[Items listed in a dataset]
◇ ◇ ◇

import Summits.HodgeConjecture.HodgeConjecture.Theses.PadicSemiregularLift
import Summits.HodgeConjecture.HodgeConjecture.Theses.QbarEnvelope
import Summits.HodgeConjecture.HodgeConjecture.Theses.AdelicCoherence
import Summits.HodgeConjecture.HodgeConjecture.Theorems.PadicSemiregularLiftHodgeAbelianVarietiesStarSeedsEngine
import Literature.AlgebraicGeometry.Crystalline.PadicAnchorDefs

/-!
# Crux `HodgeBeyondAnchors` (stmt-HodgeConjecture-14054), line `IdeatorFiveSketch`
# (card `coherent-plane-object-engine`): the object engine with P1b TYPED, and the two funnels

Route `PadicSemiregularLift` of `HodgeConjecture`. Helper file (`--supports stmt-HodgeConjecture-14054`) for the
lead's skeleton `Cruxes/HodgeBeyondAnchors/Lines/IdeatorFiveSketch.lean`; every statement is over the tree's
vocabulary, the route items being consumed BY NAME as hypotheses (so the lemmas are conditional on them, by design).

* `liftsTo_of_zeroOneSemiregular` — THE ENGINE ENTRY POINT now that P1b is typed: on a `W(k)`-model with the standing
  hypotheses of P1a (`PadicAnchor.ModelHypotheses`), a finite locally free `{0,1}`-semiregular `E` on the special fibre
  with the Bloch–Esnault–Kerz Hodge condition lifts to the model — P1b `PadicPridhamSemiregularity` gives (⋆),
  `BlochEsnaultKerzLifting C` + P1a `FormalLiftingFromClassLifting` give `LiftsFormally`
  (`…StarSeedsEngine.liftsFormally_of_hodgeCondition_of_star`), P3a `FormalVectorBundlesAlgebraize` gives `LiftsTo`.
* `bo_chCris_mem_span_of_zeroOneSemiregular`, `mem_span_ratAlgebraicClasses_of_mem_span_seeds` — hence the
  Berthelot–Ogus image of `chᵣ^cris` of such a seed, and every `K`-combination of such images, is a `K`-combination of
  `ℚ`-algebraic de Rham classes of the generic fibre (the engine OUTPUT the card's stub `NumberFieldSeeds` feeds).
* `four_le_forces_cotangent_free` — the TYPED RANGE of the engine: P1a's clause `d ≤ 3 ∨ Ω¹_{𝒳/W} free` forces a free
  cotangent sheaf on every model of relative dimension `≥ 4` to which the engine applies (so, in print, a
  parallelizable — i.e. abelian — generic fibre: Wang 1954 / Borel–Remmert 1962); recorded because the crux excludes
  exactly the abelian `X` and is known for `n ≤ 3` (`HodgeBeyondAnchors.of_dim_le_three`).
* `hodgeBeyondAnchors_of_funnel` — QbarEnvelope's typed items `Envelope ∧ PullbackAlgebraic ∧ HodgeModels ∧
  HCOverNumberFields` give the crux BY NAME (its deciding theorem restricted off the anchors);
  `hodgeBeyondAnchors_of_adelicCoherence` — so do AdelicCoherence's items (its deciding theorem, with
  `HodgeModelsExist` discharged by the PROVED `QbarEnvelope.HodgeModels_holds`).

References: Bloch–Esnault–Kerz, Invent. Math. 195 (2014) Thm. 1.3 [BlochEsnaultKerz2014pAdic]; Berthelot–Ogus,
Invent. Math. 72 (1983) Rem. 3.7.1 [BerthelotOgus1983]; H.-C. Wang, *Complex parallisable manifolds*, Proc. AMS 5
(1954) 771–776; Voisin, *Hodge loci and absolute Hodge classes*, Compos. Math. 143 (2007) Prop. 1.7 [Voisin2007HodgeLoci].
-/

-- `Summit.HodgeConjecture.HodgeConjecture.…` repeats a component by design (single-problem summit, CONVENTIONS §1).
set_option linter.dupNamespace false

noncomputable section

open CategoryTheory AlgebraicGeometry
open scoped Isocrystal
open Literature.AlgebraicGeometry Literature.AlgebraicGeometry.Motives
  Literature.AlgebraicGeometry.Motives.WittScheme Literature.AlgebraicGeometry.HodgeTheory
  Literature.AlgebraicGeometry.Crystalline Literature.AlgebraicGeometry.KTheory
open Summit.HodgeConjecture.HodgeConjecture.Theses
open Summit.HodgeConjecture.HodgeConjecture.Theses.PadicSemiregularLift

namespace Summit.HodgeConjecture.HodgeConjecture.Theorems.HodgeBeyondAnchors.ObjectEngine

section Engine

variable {p : ℕ} [Fact p.Prime] {k : Type} [Field k] [CharP k p] [PerfectRing k p]

/-- **The object engine, entry point `{0,1}`-semiregularity** (P1b → BEK + P1a → P3a, all BY NAME): on a model with
P1a's standing hypotheses, a finite locally free `{0,1}`-semiregular module on the special fibre satisfying the
Bloch–Esnault–Kerz Hodge condition lifts to a vector bundle on the model. Conditional on the route items P1b
(stmt-13815), P1a (stmt-13825), P3a (stmt-14106) and the predicate `BlochEsnaultKerzLifting C` (BEK Thm 1.3).
[cite: BlochEsnaultKerz2014pAdic, Thm. 1.3] -/
theorem liftsTo_of_zeroOneSemiregular (h1b : PadicPridhamSemiregularity) (h1a : FormalLiftingFromClassLifting)
    (h3a : FormalVectorBundlesAlgebraize) (C : CrystallineRealization p k) (hBEK : BlochEsnaultKerzLifting C)
    {d : ℕ} {𝒳 : SchemeOver (WittVector p k)} (hM : PadicAnchor.ModelHypotheses d 𝒳)
    (E : (specialFibre 𝒳).left.Modules) (hE : IsFiniteLocallyFree E) (hsr : IsZeroOneSemiregular hE)
    (hH : C.HodgeCondition 𝒳 E) : LiftsTo 𝒳 E :=
  h3a p k d 𝒳 hM.smoothProper E
    (Cruxes.HodgeAbelianVarieties.InnerFormInvariantSeeds.Engine.liftsFormally_of_hodgeCondition_of_star h1a C
      hBEK hM.smoothProper hM.projective hM.large hM.torsionFree_structureSheaf hM.torsionFree_hodgeOne
      hM.cotangent_free E hE hH (h1b p k d 𝒳 hM.smoothProper E hE hsr))

/-- **Engine output for one seed**: under the same hypotheses, for every `r` the Berthelot–Ogus image of `chᵣ^cris(E)`
lies in the `K`-span of the `ℚ`-algebraic de Rham classes of the generic fibre (`bo_chCris` = Berthelot–Ogus Rem. 3.7.1
applied to the algebraic lift). [cite: BerthelotOgus1983, Rem. 3.7.1] -/
theorem bo_chCris_mem_span_of_zeroOneSemiregular (h1b : PadicPridhamSemiregularity)
    (h1a : FormalLiftingFromClassLifting) (h3a : FormalVectorBundlesAlgebraize)
    (C : CrystallineRealization p k) (hBEK : BlochEsnaultKerzLifting C)
    {d : ℕ} {𝒳 : SchemeOver (WittVector p k)} (hM : PadicAnchor.ModelHypotheses d 𝒳)
    (E : (specialFibre 𝒳).left.Modules) (hE : IsFiniteLocallyFree E) (hsr : IsZeroOneSemiregular hE)
    (hH : C.HodgeCondition 𝒳 E) (r : ℕ) :
    C.bo 𝒳 (2 * r) (C.chCris (specialFibre 𝒳) E r) ∈ Submodule.span K(p, k)
      (C.dR.ratAlgebraicClasses (genericFibre 𝒳) r : Set (C.dR.obj (genericFibre 𝒳) (2 * r))) :=
  Cruxes.HodgeAbelianVarieties.InnerFormInvariantSeeds.Engine.bo_chCris_mem_span_of_liftsTo C hM.smoothProper
    (liftsTo_of_zeroOneSemiregular h1b h1a h3a C hBEK hM E hE hsr hH) r

/-- **Engine output for a seed span**: a `K`-combination of Berthelot–Ogus images of `chᵣ^cris` of finite locally free,
`{0,1}`-semiregular modules with the Hodge condition is a `K`-combination of `ℚ`-algebraic de Rham classes of the
generic fibre (the conclusion the card's stub `NumberFieldSeeds` feeds into descent). [cite: BlochEsnaultKerz2014pAdic, Thm. 1.3] -/
theorem mem_span_ratAlgebraicClasses_of_mem_span_seeds (h1b : PadicPridhamSemiregularity)
    (h1a : FormalLiftingFromClassLifting) (h3a : FormalVectorBundlesAlgebraize)
    (C : CrystallineRealization p k) (hBEK : BlochEsnaultKerzLifting C)
    {d : ℕ} {𝒳 : SchemeOver (WittVector p k)} (hM : PadicAnchor.ModelHypotheses d 𝒳) {r : ℕ}
    {S : Set (specialFibre 𝒳).left.Modules}
    (hS : ∀ E ∈ S, ∃ hE : IsFiniteLocallyFree E, IsZeroOneSemiregular hE ∧ C.HodgeCondition 𝒳 E)
    {α : C.dR.obj (genericFibre 𝒳) (2 * r)}
    (hα : α ∈ Submodule.span K(p, k) ((fun E => C.bo 𝒳 (2 * r) (C.chCris (specialFibre 𝒳) E r)) '' S)) :
    α ∈ Submodule.span K(p, k)
      (C.dR.ratAlgebraicClasses (genericFibre 𝒳) r : Set (C.dR.obj (genericFibre 𝒳) (2 * r))) := by
  refine (Submodule.span_le.mpr ?_) hα
  rintro _ ⟨E, hES, rfl⟩
  obtain ⟨hE, hsr, hH⟩ := hS E hES
  exact bo_chCris_mem_span_of_zeroOneSemiregular h1b h1a h3a C hBEK hM E hE hsr hH r

omit [PerfectRing k p] in
/-- **The typed range of the engine.** P1a's standing hypotheses in relative dimension `d ≥ 4` force the cotangent
sheaf `Ω¹_{𝒳/W}` to be free of rank `d` (the clause `d ≤ 3 ∨ Ω¹ free`); in print the generic fibre is then a
parallelizable smooth projective variety, i.e. an abelian variety (Wang 1954; Borel–Remmert 1962) — the class the crux
`HodgeBeyondAnchors` excludes. [cite: BlochEsnaultKerz2014pAdic, Rem. 35 (2) (arXiv version)] -/
theorem four_le_forces_cotangent_free {d : ℕ} {𝒳 : SchemeOver (WittVector p k)} (hd : 4 ≤ d)
    (hM : PadicAnchor.ModelHypotheses d 𝒳) :
    Nonempty (cotangentSheaf 𝒳 ≅ SheafOfModules.free (R := 𝒳.left.ringCatSheaf) (Fin d)) :=
  hM.cotangent_free.resolve_left (by omega)

end Engine

/-! ### The two funnels: the crux BY NAME from the typed items of QbarEnvelope / AdelicCoherence -/

/-- **QbarEnvelope's items give the crux.** From `Envelope` (stmt-1069), `PullbackAlgebraic` (stmt-1071),
`HodgeModels` (stmt-1943, PROVED) and `HCOverNumberFields` (stmt-1070), the remainder crux follows (QbarEnvelope's
deciding theorem `closes`, restricted off the anchors). [cite: Voisin2007HodgeLoci, Prop. 1.7] -/
theorem hodgeBeyondAnchors_of_funnel (hE : QbarEnvelope.Envelope) (hP : QbarEnvelope.PullbackAlgebraic)
    (hM : QbarEnvelope.HodgeModels) (hC : QbarEnvelope.HCOverNumberFields) :
    HodgeBeyondAnchors :=
  fun _ _ hX _ _ => QbarEnvelope.closes hE hC hP hM hX

/-- `QbarEnvelope.HodgeModels` (PROVED in the tree) is AdelicCoherence's `HodgeModelsExist` (stmt-2742): the latter
unfolds to `∀ n X, IsSmoothProjective n X → Nonempty (HodgeModel n X)`. [cite: Deligne2000, §1] -/
theorem hodgeModelsExist_holds : AdelicCoherence.HodgeModelsExist :=
  fun n X hX => QbarEnvelope.HodgeModels_holds n X hX

/-- **AdelicCoherence's items give the crux.** From `FrobeniusPlanes` (stmt-13695), `CoherentClassesAlgebraic`
(stmt-13696 — the item the card proposes to supply an object engine for), `DeRhamPlanes` (stmt-13697), `QbarDescent`
(stmt-1200), `NumberFieldReduction` (stmt-13520) and `ClassicalPeriodData` (stmt-13698), the remainder crux follows
(AdelicCoherence's deciding theorem `closes`, its hypothesis `HodgeModelsExist` discharged by `hodgeModelsExist_holds`,
then restriction off the anchors). [cite: Ogus1982, §4 (4.11)] -/
theorem hodgeBeyondAnchors_of_adelicCoherence (hF : AdelicCoherence.FrobeniusPlanes)
    (hC : AdelicCoherence.CoherentClassesAlgebraic) (hD : AdelicCoherence.DeRhamPlanes)
    (hQ : AdelicCoherence.QbarDescent) (hR : AdelicCoherence.NumberFieldReduction)
    (hP : AdelicCoherence.ClassicalPeriodData) : HodgeBeyondAnchors :=
  fun _ _ hX _ _ => AdelicCoherence.closes hF hC hD hQ hR hP hodgeModelsExist_holds hX

end Summit.HodgeConjecture.HodgeConjecture.Theorems.HodgeBeyondAnchors.ObjectEngine

end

◇ ◇ ◇

* Task instructions
From the records above, extract exactly and only the lines that begin at the line with "rintro _ ⟨E, hES, rfl⟩" and stop after the line with "(arXiv version)] -/".

* Answer box
  rintro _ ⟨E, hES, rfl⟩
  obtain ⟨hE, hsr, hH⟩ := hS E hES
  exact bo_chCris_mem_span_of_zeroOneSemiregular h1b h1a h3a C hBEK hM E hE hsr hH r

omit [PerfectRing k p] in
/-- **The typed range of the engine.** P1a's standing hypotheses in relative dimension `d ≥ 4` force the cotangent
sheaf `Ω¹_{𝒳/W}` to be free of rank `d` (the clause `d ≤ 3 ∨ Ω¹ free`); in print the generic fibre is then a
parallelizable smooth projective variety, i.e. an abelian variety (Wang 1954; Borel–Remmert 1962) — the class the crux
`HodgeBeyondAnchors` excludes. [cite: BlochEsnaultKerz2014pAdic, Rem. 35 (2) (arXiv version)] -/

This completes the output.